光子の泥沼で

事後和人

ミー・トゥー

 俺は目を覚まし、俺の右手がなにをしてやがるのか見た。操縦桿を振っている……あっちこっちへ執拗に。脳にインプラントを入れたばかりのやつプラグバージンが病室でけいれんしてるみたいに。


「おうっ」


 マスク越しに声が漏れる。シートが俺の尻を思いきり蹴り上げた。右手のやつが操縦桿を右へ折れんばかりに倒している。俺と座席を包んでいる星空が帯を引いて流れ始めた。こんな急旋回をやらかすなんて、いったいどういう了見なんだ?


状況報告ステータス


 脳直のうちょくで告げる。俺の海馬に俺二号ミー・トゥーから返答が差しこまれてきた。それはイメージと感情の全体ゲシュタルトなんだが、あえて言葉へ訳すならこんな感じだ。


〈十秒前、接敵。正体不明機。当機被弾。回避行動中〉


 接敵だと? どこから来やがったんだ?


〈被弾箇所は?〉

〈当機後方、噴出口付近。損害軽微〉


 星空をさえぎって鏡が現れた。鏡にも宇宙が映っているせいで、まるでフレームが素通しになってるみたいだ。つまり後方カメラはやられてない。耐圧殻はどうだ。


〈気圧正常〉


 俺が聞く前にミー・トゥーから返答があった。二百時間の訓練で俺の思考パターンとすっかり馴染んでるのさ。鏡が消えるやいなや、真っ正面の星空が歪んで、輝く噴出口がズームされる。

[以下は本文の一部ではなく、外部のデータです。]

/-- **STUB 2 statement — quarter-point large deviation for digit sums.**  For every `q ≥ 2` there
are `s ∈ (0,1]`, `γ > 0`, `K ≥ 1` such that for every finite `κ` (`n = |κ|`) and every `d`:
if the upper tail of the digit sum at `d` is not tiny, `q^{n(1−γ)} ≤ 2·#{v : d ≤ Σ v}`, then the
lower tail at `⌊d/2⌋` is exponentially small, `#{v : Σ v ≤ ⌊d/2⌋} ≤ K·q^{n(1−s)}`.
(Upper tail large ⇒ `d ≤ (q−1)n/2 + O(√γ)n + O_γ(1)` by the generating function
`u_d ≤ λ^{−d}(Σ_{b<q} λ^b)ⁿ`, `λ = e^{√γ}`, with `Σ_b e^{θb} ≤ q(1+e^{(q−1)θ})/2 ≤ q e^{μθ + μ²θ²/2}`,
`μ = (q−1)/2`; then `⌊d/2⌋ ≤ (q−1)n/4 + O(√γ)n + O_γ(1)` and `m_k ≤ v^{−k}(Σ_b v^b)ⁿ` for the
base `v ∈ (0,1)` minimising `v^{−(q−1)/4} Σ_b v^b =: q^{1 − I_q(1/4)}` — positivity of `I_q(1/4)`
is the derivative computation of `exists_base_lt` with `1/4` in place of `1/3`; any
`s ≤ I_q(1/4)/2` with `γ` small and `K` large works.  `n = 0` and `d = 0` are trivially fine.) -/
def QuarterRate : Prop :=
  ∀ q : ℕ, 2 ≤ q → ∃ s : ℝ, 0 < s ∧ s ≤ 1 ∧ ∃ γ : ℝ, 0 < γ ∧ ∃ K : ℝ, 1 ≤ K ∧
    ∀ (κ : Type) [Fintype κ] [DecidableEq κ] (d : ℕ),
      (q : ℝ) ^ ((Fintype.card κ : ℝ) * (1 - γ)) ≤
          2 * ((((univ : Finset (κ → Fin q)).filter fun v => d ≤ ∑ l, (v l : ℕ)).card : ℕ) : ℝ) →
        ((((univ : Finset (κ → Fin q)).filter fun v => ∑ l, (v l : ℕ) ≤ d / 2).card : ℕ) : ℝ) ≤
          K * (q : ℝ) ^ ((Fintype.card κ : ℝ) * (1 - s))

/-- **STUB 3 statement — the huge-block regime of the crux** (the open core of the line).  For all
`ℓ`, `ν > 0` and `a ∈ (0,1)` there is `η > 0` such that every exponent-`≤ ℓ` STPP family of blocks
`⟨N, M, N⟩`, `N ≥ 2`, `N^a ≤ M`, WITH `|H|^ν ≤ N`, has `L·N^{2+η} < |H|`.  This is the crux
restricted to huge-block families (strictly weaker: the small-block regime is `kroneckerBound_of`);
vacuous for `ν > 1/(2+a)`; the composition uses it only at `ν = σ(ℓ)/4` (sharp form:
`ν_K = I_q(1/4)/(1−a) − o(1)`), and every smaller `ν` then follows from the composition, so the
content is the window `ν ∈ [ν_K, 1/(2+a))`, which contains the CKSU `Cyc₇^{7k}` designs
(`ν = 3 ln 6/(7 ln 7) = 0.394` at `a = 1/3`) and the disprover's cyclic families.  Its `η` is
`≤ a` (`Disproof.eta_le_a`) and cannot be uniform or linear in `a` (`not_uniform_eta`,
`not_uniform_linear_eta`).  Stated VERBATIM as in the sibling line `weighted-support-spectrum`
(same registered stub `stub_hugeBlocks` on the crux item: one proof serves both lines). -/
def HugeBlocks : Prop :=
  ∀ ℓ : ℕ, ∀ ν : ℝ, 0 < ν → ∀ a : ℝ, 0 < a → a < 1 → ∃ η : ℝ, 0 < η ∧
    ∀ (H : Type) [AddCommGroup H] [Fintype H], AddMonoid.exponent H ≤ ℓ →
      ∀ (L N M : ℕ) (A B C : Fin L → Finset H), IsSTPP A B C →
        (∀ i, (A i).card = N ∧ (B i).card = M ∧ (C i).card = N) → 2 ≤ N →
        (N : ℝ) ^ a ≤ M → (Fintype.card H : ℝ) ^ ν ≤ N →
        (L : ℝ) * (N : ℝ) ^ (2 + η) < Fintype.card H

/-- **The Kronecker bound** (PROVED below from STUBS 1 and 2, `kroneckerBound_of`): for every `ℓ`
there are `σ > 0`, `c₀ ≥ 1`, `η₀ > 0` such that every exponent-`≤ ℓ` STPP family of blocks
`⟨N, M, N⟩`, `N ≥ 2`, with `|H| ≤ L·N^{2+η}` for some `0 ≤ η ≤ η₀` satisfies
`L·N·M ≤ c₀·|H|^{1−σ}`.  (No hypothesis on `a`/`M`: for `M = 0` it is trivial, for `M = 1` it is a
tricolored-type bound.) -/
def KroneckerBound : Prop :=
  ∀ ℓ : ℕ, ∃ σ : ℝ, 0 < σ ∧ ∃ c₀ : ℝ, 1 ≤ c₀ ∧ ∃ η₀ : ℝ, 0 < η₀ ∧
    ∀ η : ℝ, 0 ≤ η → η ≤ η₀ →
      ∀ (H : Type) [AddCommGroup H] [Fintype H], AddMonoid.exponent H ≤ ℓ →
        ∀ (L N M : ℕ) (A B C : Fin L → Finset H), IsSTPP A B C →
          (∀ i, (A i).card = N ∧ (B i).card = M ∧ (C i).card = N) → 2 ≤ N →
            (Fintype.card H : ℝ) ≤ L * (N : ℝ) ^ (2 + η) →
              (L : ℝ) * (N : ℝ) * (M : ℝ) ≤ c₀ * (Fintype.card H : ℝ) ^ (1 - σ)

/-! ### Registered stubs (`ledger skeleton check … --crux stmt-MatrixMultiplication-10597`) -/

/-- STUB 1 (L, provable now, the lever) — `TwoLegCLP` verbatim; see its docstring for the proof
plan.  Sources: Croot–Lev–Pach arXiv:1605.01506 Lemma 1; Flanders 1962 (J. London Math. Soc. 37)
/ Meshulam 1985 (Quart. J. Math. 36); BCCGNSU arXiv:1605.06702 §4.3 (prime powers, Prop. 4.15);
tree `natCast_choose_add_pow`, `matched_of_sum_mem` (SketchIdeator2R1.lean). -/
theorem stub_twoLegCLP :
    ∀ (p : ℕ) [Fact p.Prime] (r : ℕ) (κ : Type) [Fintype κ] [DecidableEq κ]
    (G : Type) [AddCommGroup G] [Fintype G]
    (H : Type) [AddCommGroup H] [Fintype H], (H ≃+ ((κ → ZMod (p ^ r)) × G)) →
    ∀ (L N M : ℕ) (A B C : Fin L → Finset H), IsSTPP A B C →
      (∀ i, (A i).card = N ∧ (B i).card = M ∧ (C i).card = N) →
      ∀ d : ℕ,
        M * (L * N ^ 2) ≤
          M * (((univ : Finset (κ → Fin (p ^ r))).filter
                  fun v => d + 1 ≤ ∑ l, (v l : ℕ)).card * Fintype.card G) +
            4 * N * (((univ : Finset (κ → Fin (p ^ r))).filter
                  fun v => ∑ l, (v l : ℕ) ≤ d / 2).card * Fintype.card G) := by
  sorry

/-- STUB 2 (M, provable now) — `QuarterRate` verbatim; see its docstring.  Sources: BCCGNSU
arXiv:1605.06702 Prop. 4.12 (rate function), tree `card_lowWeight_mul_pow_le`, `exists_base_lt`,
`exists_theta` (the `1/3`-point versions), Mathlib `Real.cosh_le_exp_half_sq`. -/
theorem stub_quarterRate :
    ∀ q : ℕ, 2 ≤ q → ∃ s : ℝ, 0 < s ∧ s ≤ 1 ∧ ∃ γ : ℝ, 0 < γ ∧ ∃ K : ℝ, 1 ≤ K ∧
    ∀ (κ : Type) [Fintype κ] [DecidableEq κ] (d : ℕ),
      (q : ℝ) ^ ((Fintype.card κ : ℝ) * (1 - γ)) ≤
          2 * ((((univ : Finset (κ → Fin q)).filter fun v => d ≤ ∑ l, (v l : ℕ)).card : ℕ) : ℝ) →
        ((((univ : Finset (κ → Fin q)).filter fun v => ∑ l, (v l : ℕ) ≤ d / 2).card : ℕ) : ℝ) ≤
          K * (q : ℝ) ^ ((Fintype.card κ : ℝ) * (1 - s)) := by
  sorry

/-- STUB 3 (XL, OPEN, HARDEST) — `HugeBlocks` verbatim: the crux on families with `N ≥ |H|^ν`;
see its docstring for the window that carries the content.  Sources: arXiv:1605.06702 (Thm B),
arXiv:math/0511460 §6 (CKSU Thm 33 designs live in the window), Disproof.lean §E–§G. -/
theorem stub_hugeBlocks :
    ∀ ℓ : ℕ, ∀ ν : ℝ, 0 < ν → ∀ a : ℝ, 0 < a → a < 1 → ∃ η : ℝ, 0 < η ∧
      ∀ (H : Type) [AddCommGroup H] [Fintype H], AddMonoid.exponent H ≤ ℓ →
        ∀ (L N M : ℕ) (A B C : Fin L → Finset H), IsSTPP A B C →
          (∀ i, (A i).card = N ∧ (B i).card = M ∧ (C i).card = N) → 2 ≤ N →
          (N : ℝ) ^ a ≤ M → (Fintype.card H : ℝ) ^ ν ≤ N →
          (L : ℝ) * (N : ℝ) ^ (2 + η) < Fintype.card H := by
  sorry

/-! ### Consistency: each named statement IS its registered stub (definitionally) -/

theorem twoLegCLP_holds : TwoLegCLP := stub_twoLegCLP
theorem quarterRate_holds : QuarterRate := stub_quarterRate
theorem hugeBlocks_holds : HugeBlocks := stub_hugeBlocks

/-! ### Name-keyed aliases of the three statements (the hypotheses of the composition; the
skeleton audit admits a hypothesis only if its head constant is a registered obligation or is
named like a declared stub) -/
namespace Registered
/-- Alias of `TwoLegCLP` keyed by the registered stub name. -/
abbrev stub_twoLegCLP : Prop := TwoLegCLP
/-- Alias of `QuarterRate` keyed by the registered stub name. -/
abbrev stub_quarterRate : Prop := QuarterRate
/-- Alias of `HugeBlocks` keyed by the registered stub name. -/
abbrev stub_hugeBlocks : Prop := HugeBlocks
end Registered

/-! ### Counting helpers (simplex tails of digit vectors) -/

/-- Upper simplex tail: `#{v ∈ {0,…,q-1}^κ : e ≤ Σ v}`. -/
def hiCount (q : ℕ) (κ : Type) [Fintype κ] [DecidableEq κ] (e : ℕ) : ℕ :=
  ((univ : Finset (κ → Fin q)).filter fun v => e ≤ ∑ l, (v l : ℕ)).card

/-- Lower simplex tail: `#{v ∈ {0,…,q-1}^κ : Σ v ≤ d}` (= the number `m_d` of reduced monomials
of degree `≤ d`, i.e. the dimension of the degree-`≤ d` binomial functions on `(ℤ/q)^κ`). -/
def loCount (q : ℕ) (κ : Type) [Fintype κ] [DecidableEq κ] (d : ℕ) : ℕ :=
  ((univ : Finset (κ → Fin q)).filter fun v => ∑ l, (v l : ℕ) ≤ d).card

/-- No digit vector has digit sum above `(q-1)·|κ|`. -/
theorem hiCount_eq_zero (q : ℕ) (κ : Type) [Fintype κ] [DecidableEq κ] :
    hiCount q κ ((q - 1) * Fintype.card κ + 1) = 0 := by
  rw [hiCount, Finset.card_eq_zero, Finset.filter_eq_empty_iff]
  intro v _ hle
  have hsum : ∑ l, (v l : ℕ) ≤ ∑ _l : κ, (q - 1) :=
    Finset.sum_le_sum fun l _ => by have := (v l).isLt; omega
  rw [Finset.sum_const, card_univ, smul_eq_mul, mul_comm] at hsum
  omega

/-- Only the zero vector has digit sum `≤ 0`. -/
theorem loCount_zero_le_one (q : ℕ) (κ : Type) [Fintype κ] [DecidableEq κ] :
    loCount q κ 0 ≤ 1 := by
  rw [loCount]
  refine Finset.card_le_one.2 fun v hv w hw => ?_
  rw [Finset.mem_filter] at hv hw
  have hv0 : ∀ l, (v l : ℕ) = 0 := fun l =>
    (Finset.sum_eq_zero_iff.1 (Nat.le_zero.1 hv.2)) l (mem_univ l)
  have hw0 : ∀ l, (w l : ℕ) = 0 := fun l =>
    (Finset.sum_eq_zero_iff.1 (Nat.le_zero.1 hw.2)) l (mem_univ l)
  funext l
  exact Fin.ext (by rw [hv0 l, hw0 l])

まるでブラックホールへ落ちていく紫外色の種火だ。


馬鹿イカスクィディオの機体だな〉

肯定アファーム


 最初のレーザー爆撃コンシューマーはもう八十年前のことだ。昼間のローマで緑色のオーロラが輝いたと思うと、瞬間的に都市が丸ごと蒸発した。長い長い戦いの末、どうやら戦闘機も収斂進化を起こしてるらしい。ミー・トゥーが敵味方を見分けられなかったら俺にも出来ない。なにしろインプラントチューブは脳髄の百万倍速いんだ。

 ただ弱点もある。


〈よし。バトンタッチだ〉


 そう伝えたとたん、右手中に針が刺さった。痛みで声も出ない。

 勘違いしてた。酷使されてたのは俺の方だ。脳が身体から切り離されてモルディブの海をたゆたっていた間も、インプラントより下の部分はせっせと働いていたんだ。


〈睡眠開始より十三時間経過〉

「ありがとうよ」


 俺はわざわざ唇と舌を動かした。脳直だとあまり皮肉な調子がこもらない。変な粘土みたいな味がするし、きつい口臭が気になった。馬鹿みたいに広すぎる空間を長いこと飛んでたからだ。

 ただ、痛みで一気に目は覚めた。ここからが俺の役目だ。インプラントに攻撃はできない。発艦も偵察も回避すらインプラントはやってのける。だがトリガーは、それだけは俺が引かなきゃならない。

 人間の俺が。

 操縦桿の感触を確かめ、人差し指を曲げた。